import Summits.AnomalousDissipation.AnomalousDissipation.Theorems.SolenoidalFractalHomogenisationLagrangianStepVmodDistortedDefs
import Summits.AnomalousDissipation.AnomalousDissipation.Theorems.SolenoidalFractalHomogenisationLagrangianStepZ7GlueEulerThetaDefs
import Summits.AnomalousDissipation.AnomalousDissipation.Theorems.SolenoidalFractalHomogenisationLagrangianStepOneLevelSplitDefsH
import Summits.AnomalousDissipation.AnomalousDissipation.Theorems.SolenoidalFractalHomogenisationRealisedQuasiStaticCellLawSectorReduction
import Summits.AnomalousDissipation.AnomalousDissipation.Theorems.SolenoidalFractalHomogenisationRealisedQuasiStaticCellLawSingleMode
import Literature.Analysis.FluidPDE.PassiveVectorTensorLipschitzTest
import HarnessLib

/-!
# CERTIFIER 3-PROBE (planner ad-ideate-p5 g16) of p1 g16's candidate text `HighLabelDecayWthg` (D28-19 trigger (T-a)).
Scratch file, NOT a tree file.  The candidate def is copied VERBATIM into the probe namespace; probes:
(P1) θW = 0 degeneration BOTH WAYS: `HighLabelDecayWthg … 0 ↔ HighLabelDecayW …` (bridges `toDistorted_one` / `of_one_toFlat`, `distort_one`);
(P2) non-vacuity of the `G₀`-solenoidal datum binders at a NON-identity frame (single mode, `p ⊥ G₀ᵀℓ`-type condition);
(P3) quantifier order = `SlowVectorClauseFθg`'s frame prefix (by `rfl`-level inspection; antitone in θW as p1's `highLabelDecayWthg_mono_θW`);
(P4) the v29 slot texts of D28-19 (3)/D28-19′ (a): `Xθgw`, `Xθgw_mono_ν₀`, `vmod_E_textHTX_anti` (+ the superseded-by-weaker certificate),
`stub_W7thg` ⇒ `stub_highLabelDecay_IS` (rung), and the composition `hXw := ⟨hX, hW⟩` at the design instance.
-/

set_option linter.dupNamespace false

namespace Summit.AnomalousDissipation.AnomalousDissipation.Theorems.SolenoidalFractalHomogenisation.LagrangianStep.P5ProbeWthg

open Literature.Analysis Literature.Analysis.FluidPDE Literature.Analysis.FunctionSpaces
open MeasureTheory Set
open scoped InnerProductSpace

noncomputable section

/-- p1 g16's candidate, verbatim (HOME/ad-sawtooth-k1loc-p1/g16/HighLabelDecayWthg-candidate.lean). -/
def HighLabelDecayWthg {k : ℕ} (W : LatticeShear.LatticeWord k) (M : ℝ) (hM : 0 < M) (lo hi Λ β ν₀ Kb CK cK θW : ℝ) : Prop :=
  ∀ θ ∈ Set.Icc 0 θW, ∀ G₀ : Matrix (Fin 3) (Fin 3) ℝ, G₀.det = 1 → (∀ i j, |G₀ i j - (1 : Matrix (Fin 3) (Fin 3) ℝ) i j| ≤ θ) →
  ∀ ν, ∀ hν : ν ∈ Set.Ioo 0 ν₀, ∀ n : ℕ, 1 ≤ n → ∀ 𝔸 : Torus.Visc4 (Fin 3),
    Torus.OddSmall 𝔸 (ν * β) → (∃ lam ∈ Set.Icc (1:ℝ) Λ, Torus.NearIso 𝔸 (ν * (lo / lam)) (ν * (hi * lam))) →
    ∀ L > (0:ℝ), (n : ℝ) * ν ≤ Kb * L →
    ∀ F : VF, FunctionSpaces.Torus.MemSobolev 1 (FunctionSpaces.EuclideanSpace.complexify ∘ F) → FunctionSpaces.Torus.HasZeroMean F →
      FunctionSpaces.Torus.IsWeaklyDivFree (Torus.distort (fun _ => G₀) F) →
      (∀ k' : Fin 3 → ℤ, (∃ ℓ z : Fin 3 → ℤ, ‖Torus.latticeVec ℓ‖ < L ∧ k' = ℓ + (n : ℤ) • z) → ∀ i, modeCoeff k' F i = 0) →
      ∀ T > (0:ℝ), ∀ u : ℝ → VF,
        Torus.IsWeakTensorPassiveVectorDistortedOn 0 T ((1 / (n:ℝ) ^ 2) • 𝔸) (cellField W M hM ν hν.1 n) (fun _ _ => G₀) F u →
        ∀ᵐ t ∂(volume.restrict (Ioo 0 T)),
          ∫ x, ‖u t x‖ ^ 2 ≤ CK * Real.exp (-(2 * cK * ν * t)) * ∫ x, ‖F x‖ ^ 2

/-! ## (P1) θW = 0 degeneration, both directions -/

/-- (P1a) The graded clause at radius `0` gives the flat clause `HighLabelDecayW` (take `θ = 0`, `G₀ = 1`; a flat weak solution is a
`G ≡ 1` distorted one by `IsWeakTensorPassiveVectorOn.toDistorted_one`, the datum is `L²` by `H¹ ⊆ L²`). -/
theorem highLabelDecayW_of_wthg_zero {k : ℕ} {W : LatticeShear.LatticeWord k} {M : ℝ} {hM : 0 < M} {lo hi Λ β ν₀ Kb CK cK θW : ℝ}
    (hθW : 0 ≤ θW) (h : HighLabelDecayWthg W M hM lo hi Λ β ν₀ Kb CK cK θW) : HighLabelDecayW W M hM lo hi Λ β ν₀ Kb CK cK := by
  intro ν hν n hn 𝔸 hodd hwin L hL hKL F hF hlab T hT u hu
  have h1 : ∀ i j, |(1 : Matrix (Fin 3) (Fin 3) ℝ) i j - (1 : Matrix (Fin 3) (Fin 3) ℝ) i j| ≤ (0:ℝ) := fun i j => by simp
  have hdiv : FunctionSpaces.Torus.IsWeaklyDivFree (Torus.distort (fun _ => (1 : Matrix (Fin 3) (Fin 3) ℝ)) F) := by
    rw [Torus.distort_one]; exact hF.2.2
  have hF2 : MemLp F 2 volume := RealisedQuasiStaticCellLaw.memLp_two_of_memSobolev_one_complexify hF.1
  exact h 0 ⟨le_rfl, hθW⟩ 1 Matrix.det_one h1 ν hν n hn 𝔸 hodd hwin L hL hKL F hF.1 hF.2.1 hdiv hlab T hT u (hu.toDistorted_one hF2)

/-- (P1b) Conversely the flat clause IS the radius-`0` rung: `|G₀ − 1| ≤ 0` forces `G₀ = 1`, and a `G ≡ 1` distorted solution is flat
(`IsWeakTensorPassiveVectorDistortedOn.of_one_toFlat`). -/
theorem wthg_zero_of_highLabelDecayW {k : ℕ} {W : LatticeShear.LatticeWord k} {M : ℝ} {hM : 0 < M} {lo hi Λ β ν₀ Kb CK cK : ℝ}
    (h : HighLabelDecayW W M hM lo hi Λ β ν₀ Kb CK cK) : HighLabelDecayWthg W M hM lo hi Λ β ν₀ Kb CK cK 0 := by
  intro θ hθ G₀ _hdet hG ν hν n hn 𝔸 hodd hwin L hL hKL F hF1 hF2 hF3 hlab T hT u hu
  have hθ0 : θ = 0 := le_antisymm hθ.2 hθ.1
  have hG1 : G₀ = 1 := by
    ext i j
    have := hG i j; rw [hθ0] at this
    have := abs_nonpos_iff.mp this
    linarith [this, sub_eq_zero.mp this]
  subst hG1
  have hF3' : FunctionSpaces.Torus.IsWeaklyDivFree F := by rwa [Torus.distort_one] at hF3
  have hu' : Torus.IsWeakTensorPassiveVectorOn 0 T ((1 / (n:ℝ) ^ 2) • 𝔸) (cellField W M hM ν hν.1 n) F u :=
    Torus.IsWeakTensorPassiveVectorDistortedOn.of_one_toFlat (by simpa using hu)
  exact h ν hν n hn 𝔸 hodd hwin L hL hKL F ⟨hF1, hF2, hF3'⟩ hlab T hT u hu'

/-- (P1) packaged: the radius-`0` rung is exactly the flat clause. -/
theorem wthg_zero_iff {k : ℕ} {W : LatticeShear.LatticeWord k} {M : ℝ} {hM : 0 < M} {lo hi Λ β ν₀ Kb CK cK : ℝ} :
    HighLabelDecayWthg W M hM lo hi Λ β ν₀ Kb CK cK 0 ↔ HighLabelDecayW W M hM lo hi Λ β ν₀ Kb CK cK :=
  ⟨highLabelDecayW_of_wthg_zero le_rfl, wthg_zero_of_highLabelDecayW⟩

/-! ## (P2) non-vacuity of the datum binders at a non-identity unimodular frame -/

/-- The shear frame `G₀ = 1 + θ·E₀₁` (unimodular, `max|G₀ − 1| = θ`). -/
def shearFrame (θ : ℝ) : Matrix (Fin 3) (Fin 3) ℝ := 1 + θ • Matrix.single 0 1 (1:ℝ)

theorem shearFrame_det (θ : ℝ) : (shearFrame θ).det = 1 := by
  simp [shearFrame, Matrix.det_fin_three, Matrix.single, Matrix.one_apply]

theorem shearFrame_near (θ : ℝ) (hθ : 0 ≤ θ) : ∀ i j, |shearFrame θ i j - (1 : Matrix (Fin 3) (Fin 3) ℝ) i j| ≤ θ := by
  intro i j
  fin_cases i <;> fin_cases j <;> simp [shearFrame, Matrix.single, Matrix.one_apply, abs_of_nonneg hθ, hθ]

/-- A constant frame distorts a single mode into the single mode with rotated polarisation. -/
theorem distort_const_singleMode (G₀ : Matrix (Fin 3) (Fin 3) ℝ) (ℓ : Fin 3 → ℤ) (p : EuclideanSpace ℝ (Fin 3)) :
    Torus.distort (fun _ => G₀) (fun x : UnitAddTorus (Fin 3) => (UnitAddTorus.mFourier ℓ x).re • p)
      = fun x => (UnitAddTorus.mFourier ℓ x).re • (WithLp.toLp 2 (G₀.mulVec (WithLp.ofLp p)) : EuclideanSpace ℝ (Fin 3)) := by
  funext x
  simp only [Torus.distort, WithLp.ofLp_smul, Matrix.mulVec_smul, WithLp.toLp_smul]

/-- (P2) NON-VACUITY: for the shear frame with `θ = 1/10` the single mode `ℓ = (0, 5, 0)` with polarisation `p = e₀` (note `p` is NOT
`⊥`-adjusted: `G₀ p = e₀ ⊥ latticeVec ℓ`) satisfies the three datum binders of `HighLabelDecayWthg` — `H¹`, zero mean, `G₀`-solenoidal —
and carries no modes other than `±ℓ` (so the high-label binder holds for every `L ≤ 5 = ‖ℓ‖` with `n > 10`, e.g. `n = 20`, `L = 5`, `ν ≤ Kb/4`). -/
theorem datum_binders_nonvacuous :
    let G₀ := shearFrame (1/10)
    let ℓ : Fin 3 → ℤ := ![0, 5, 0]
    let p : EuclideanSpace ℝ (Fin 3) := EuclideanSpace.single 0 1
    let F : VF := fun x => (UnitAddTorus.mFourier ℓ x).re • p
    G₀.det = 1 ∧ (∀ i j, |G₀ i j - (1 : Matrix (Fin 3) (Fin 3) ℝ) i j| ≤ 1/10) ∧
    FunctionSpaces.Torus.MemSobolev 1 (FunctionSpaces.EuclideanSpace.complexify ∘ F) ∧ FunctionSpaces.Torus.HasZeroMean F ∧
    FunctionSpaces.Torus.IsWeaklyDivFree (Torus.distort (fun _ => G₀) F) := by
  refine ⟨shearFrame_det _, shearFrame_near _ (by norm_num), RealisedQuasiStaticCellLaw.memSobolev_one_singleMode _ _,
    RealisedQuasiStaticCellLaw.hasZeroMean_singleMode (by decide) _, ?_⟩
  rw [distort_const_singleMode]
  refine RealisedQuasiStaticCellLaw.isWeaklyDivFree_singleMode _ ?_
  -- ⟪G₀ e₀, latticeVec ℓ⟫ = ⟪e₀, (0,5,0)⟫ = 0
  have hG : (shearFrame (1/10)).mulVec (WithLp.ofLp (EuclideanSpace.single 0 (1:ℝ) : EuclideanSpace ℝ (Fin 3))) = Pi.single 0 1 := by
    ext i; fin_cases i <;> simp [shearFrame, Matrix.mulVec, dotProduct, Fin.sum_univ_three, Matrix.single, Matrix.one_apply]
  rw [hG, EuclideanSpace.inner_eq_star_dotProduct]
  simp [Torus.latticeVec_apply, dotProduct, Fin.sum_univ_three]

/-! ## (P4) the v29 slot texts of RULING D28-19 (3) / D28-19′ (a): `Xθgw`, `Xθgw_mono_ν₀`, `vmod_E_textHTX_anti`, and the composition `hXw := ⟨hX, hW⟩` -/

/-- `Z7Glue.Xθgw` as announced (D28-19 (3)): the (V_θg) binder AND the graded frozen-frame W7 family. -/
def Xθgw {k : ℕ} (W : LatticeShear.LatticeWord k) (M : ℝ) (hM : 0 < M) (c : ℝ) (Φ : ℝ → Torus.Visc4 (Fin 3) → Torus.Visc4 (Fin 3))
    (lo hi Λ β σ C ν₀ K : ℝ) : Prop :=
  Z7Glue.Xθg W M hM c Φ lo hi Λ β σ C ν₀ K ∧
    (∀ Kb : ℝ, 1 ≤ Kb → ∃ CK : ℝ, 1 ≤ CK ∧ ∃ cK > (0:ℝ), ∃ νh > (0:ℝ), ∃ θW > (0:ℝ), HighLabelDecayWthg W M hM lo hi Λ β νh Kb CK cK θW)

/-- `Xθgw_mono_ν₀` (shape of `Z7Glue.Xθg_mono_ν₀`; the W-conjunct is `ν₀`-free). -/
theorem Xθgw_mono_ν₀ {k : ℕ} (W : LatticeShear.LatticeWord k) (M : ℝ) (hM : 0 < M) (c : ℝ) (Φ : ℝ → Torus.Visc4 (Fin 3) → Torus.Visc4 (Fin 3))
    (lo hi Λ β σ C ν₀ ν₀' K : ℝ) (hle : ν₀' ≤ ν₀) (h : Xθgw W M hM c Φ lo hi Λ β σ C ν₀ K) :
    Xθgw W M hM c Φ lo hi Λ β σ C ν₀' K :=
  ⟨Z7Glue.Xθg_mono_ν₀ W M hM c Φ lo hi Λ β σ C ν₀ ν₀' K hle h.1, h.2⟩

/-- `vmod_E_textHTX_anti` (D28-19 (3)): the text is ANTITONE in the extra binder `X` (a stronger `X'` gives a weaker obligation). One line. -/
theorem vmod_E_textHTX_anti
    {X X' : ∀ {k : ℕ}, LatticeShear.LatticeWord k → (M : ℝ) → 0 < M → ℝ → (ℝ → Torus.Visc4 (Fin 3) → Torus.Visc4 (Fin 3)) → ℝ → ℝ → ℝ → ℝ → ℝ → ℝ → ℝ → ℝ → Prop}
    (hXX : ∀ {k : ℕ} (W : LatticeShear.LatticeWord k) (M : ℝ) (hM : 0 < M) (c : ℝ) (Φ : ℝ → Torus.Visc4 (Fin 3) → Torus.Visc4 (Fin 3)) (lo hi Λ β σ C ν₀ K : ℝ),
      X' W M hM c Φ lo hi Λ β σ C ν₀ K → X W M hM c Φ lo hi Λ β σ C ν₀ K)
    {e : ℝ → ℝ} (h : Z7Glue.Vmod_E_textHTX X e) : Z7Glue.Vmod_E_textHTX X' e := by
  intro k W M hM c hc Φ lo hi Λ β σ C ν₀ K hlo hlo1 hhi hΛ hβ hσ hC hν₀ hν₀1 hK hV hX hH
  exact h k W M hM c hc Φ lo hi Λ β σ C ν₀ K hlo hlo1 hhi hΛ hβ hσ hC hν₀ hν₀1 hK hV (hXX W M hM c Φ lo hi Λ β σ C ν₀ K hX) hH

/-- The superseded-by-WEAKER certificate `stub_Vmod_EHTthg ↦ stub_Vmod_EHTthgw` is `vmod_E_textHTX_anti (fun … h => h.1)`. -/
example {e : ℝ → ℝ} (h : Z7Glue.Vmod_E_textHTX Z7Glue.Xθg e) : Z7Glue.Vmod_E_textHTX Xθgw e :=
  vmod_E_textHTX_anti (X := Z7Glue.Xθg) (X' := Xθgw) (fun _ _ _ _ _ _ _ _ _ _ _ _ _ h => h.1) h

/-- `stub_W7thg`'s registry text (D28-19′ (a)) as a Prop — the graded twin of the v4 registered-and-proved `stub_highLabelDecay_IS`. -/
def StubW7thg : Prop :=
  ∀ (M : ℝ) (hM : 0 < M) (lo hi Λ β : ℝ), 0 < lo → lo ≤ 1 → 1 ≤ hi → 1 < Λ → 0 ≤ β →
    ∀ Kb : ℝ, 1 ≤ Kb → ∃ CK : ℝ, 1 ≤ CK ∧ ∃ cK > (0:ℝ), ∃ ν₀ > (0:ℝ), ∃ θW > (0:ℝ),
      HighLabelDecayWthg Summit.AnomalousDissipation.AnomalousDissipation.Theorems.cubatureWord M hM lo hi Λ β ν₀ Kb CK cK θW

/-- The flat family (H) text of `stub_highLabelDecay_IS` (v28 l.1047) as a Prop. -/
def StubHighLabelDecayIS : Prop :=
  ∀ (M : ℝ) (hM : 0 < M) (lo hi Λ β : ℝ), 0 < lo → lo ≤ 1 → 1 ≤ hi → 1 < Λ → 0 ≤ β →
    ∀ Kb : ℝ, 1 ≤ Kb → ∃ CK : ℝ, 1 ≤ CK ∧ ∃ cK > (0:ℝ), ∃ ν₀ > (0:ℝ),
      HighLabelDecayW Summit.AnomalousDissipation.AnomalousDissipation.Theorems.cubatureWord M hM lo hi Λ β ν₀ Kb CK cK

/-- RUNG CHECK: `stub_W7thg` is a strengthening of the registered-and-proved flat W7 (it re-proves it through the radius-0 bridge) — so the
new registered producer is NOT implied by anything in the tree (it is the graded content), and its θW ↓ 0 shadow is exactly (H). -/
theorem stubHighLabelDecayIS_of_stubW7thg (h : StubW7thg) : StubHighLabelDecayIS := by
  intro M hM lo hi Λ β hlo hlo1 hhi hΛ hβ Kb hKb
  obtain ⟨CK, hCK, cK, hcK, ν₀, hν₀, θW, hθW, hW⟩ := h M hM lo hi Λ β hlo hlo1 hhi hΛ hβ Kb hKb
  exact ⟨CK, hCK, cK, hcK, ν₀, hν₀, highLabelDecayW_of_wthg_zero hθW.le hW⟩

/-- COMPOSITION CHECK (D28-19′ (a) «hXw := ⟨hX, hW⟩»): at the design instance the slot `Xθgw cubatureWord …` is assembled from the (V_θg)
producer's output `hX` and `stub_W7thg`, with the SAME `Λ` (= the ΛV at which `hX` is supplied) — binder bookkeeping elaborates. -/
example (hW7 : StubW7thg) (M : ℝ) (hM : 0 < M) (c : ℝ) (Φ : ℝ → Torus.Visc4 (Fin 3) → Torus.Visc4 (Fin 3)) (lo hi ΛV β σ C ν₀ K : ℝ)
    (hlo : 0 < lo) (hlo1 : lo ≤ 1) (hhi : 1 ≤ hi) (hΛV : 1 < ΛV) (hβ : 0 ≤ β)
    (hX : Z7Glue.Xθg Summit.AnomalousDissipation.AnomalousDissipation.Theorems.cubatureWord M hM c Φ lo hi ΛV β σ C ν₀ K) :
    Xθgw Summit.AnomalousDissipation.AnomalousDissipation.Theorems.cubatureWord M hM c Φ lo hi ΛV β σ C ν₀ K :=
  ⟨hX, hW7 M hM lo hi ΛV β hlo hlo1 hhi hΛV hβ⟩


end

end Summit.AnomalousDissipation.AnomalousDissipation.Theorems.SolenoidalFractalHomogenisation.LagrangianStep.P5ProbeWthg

########

_TASK GOAL:_ Bring together each line above where the string "hdiv" turns up.

_SOLUTION TO THE PROBLEM:_
  have hdiv : FunctionSpaces.Torus.IsWeaklyDivFree (Torus.distort (fun _ => (1 : Matrix (Fin 3) (Fin 3) ℝ)) F) := by
  exact h 0 ⟨le_rfl, hθW⟩ 1 Matrix.det_one h1 ν hν n hn 𝔸 hodd hwin L hL hKL F hF.1 hF.2.1 hdiv hlab T hT u (hu.toDistorted_one hF2)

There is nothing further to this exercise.